/-- y-marginal of `P_δ`: the law `(1/(q+2) + qδ ; 1/(q+2) − δ (q times) ; 1/(q+2))` has entropy at
least `log(q+2) − q(q+1)(q+2)δ²` (from `log(1+u) ≤ u`, `log(1−v) ≤ −v`; the exact second-order loss is
half of that). [cite: ChristandlVranaZuiddam2023, Thm. 4.20] -/
theorem hy_lower (q : ℕ) {δ : ℝ} (hδ : 0 ≤ δ) (hδ' : ((q : ℝ) + 2) * δ < 1) :
    Real.log ((q : ℝ) + 2) - q * (q + 1) * (q + 2) * δ ^ 2 ≤
      negMulLog (1 / ((q : ℝ) + 2) + q * δ) + q * negMulLog (1 / ((q : ℝ) + 2) - δ)
        + negMulLog (1 / ((q : ℝ) + 2)) := by
  set L := Real.log ((q : ℝ) + 2) with hL
  have hq2 : (0 : ℝ) < (q : ℝ) + 2 := by positivity
  have hq2' : (q : ℝ) + 2 ≠ 0 := ne_of_gt hq2
  have hq0 : (0 : ℝ) ≤ q := Nat.cast_nonneg q
  have hm0 : 0 < 1 / ((q : ℝ) + 2) + q * δ := by positivity
  have hmi : 0 ≤ 1 / ((q : ℝ) + 2) - δ := by
    rw [sub_nonneg, le_div_iff₀ hq2]
    linarith
  -- first-order logarithm bounds
  have hlog0 : Real.log (1 / ((q : ℝ) + 2) + q * δ) ≤ q * (q + 2) * δ - L := by
    have e : 1 / ((q : ℝ) + 2) + q * δ = (1 + q * (q + 2) * δ) / (q + 2) := by
      field_simp
    rw [e, Real.log_div (by positivity) hq2']
    have := Real.log_le_sub_one_of_pos (show (0 : ℝ) < 1 + q * (q + 2) * δ by positivity)
    linarith
  have hlogi : Real.log (1 / ((q : ℝ) + 2) - δ) ≤ -((q + 2) * δ) - L := by
    have e : 1 / ((q : ℝ) + 2) - δ = (1 - (q + 2) * δ) / (q + 2) := by
      field_simp
    rw [e, Real.log_div (by linarith) hq2']
    have := Real.log_le_sub_one_of_pos (show (0 : ℝ) < 1 - (q + 2) * δ by linarith)
    linarith
  have hlog2 : Real.log (1 / ((q : ℝ) + 2)) = -L := by
    rw [one_div, Real.log_inv]
  -- the three `negMulLog` terms
  have e0 : (1 / ((q : ℝ) + 2) + q * δ) * (L - q * (q + 2) * δ) ≤
      negMulLog (1 / ((q : ℝ) + 2) + q * δ) := by
    have := mul_le_mul_of_nonneg_left hlog0 (le_of_lt hm0)
    show _ ≤ -(1 / ((q : ℝ) + 2) + q * δ) * Real.log (1 / ((q : ℝ) + 2) + q * δ)
    linarith
  have ei : (1 / ((q : ℝ) + 2) - δ) * (L + (q + 2) * δ) ≤
      negMulLog (1 / ((q : ℝ) + 2) - δ) := by
    have := mul_le_mul_of_nonneg_left hlogi hmi
    show _ ≤ -(1 / ((q : ℝ) + 2) - δ) * Real.log (1 / ((q : ℝ) + 2) - δ)
    linarith
  have e2 : negMulLog (1 / ((q : ℝ) + 2)) = L / ((q : ℝ) + 2) := by
    show -(1 / ((q : ℝ) + 2)) * Real.log (1 / ((q : ℝ) + 2)) = _
    rw [hlog2]
    ring
  have eqi := mul_le_mul_of_nonneg_left ei hq0
  -- exact bookkeeping: Σ masses = 1 carries `L`, the first-order terms leave `−q(q+1)(q+2)δ²`
  have hid : L - q * (q + 1) * (q + 2) * δ ^ 2 =
      (1 / ((q : ℝ) + 2) + q * δ) * (L - q * (q + 2) * δ)
        + q * ((1 / ((q : ℝ) + 2) - δ) * (L + (q + 2) * δ)) + L / ((q : ℝ) + 2) := by
    field_simp
    ring
  linarith [hid, e0, eqi, e2]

▶ [Instructions to follow]:
From the material above, copy every line where the word "first" is found.

▶ [Solution to this exercise]:
  -- first-order logarithm bounds
  -- exact bookkeeping: Σ masses = 1 carries `L`, the first-order terms leave `−q(q+1)(q+2)δ²`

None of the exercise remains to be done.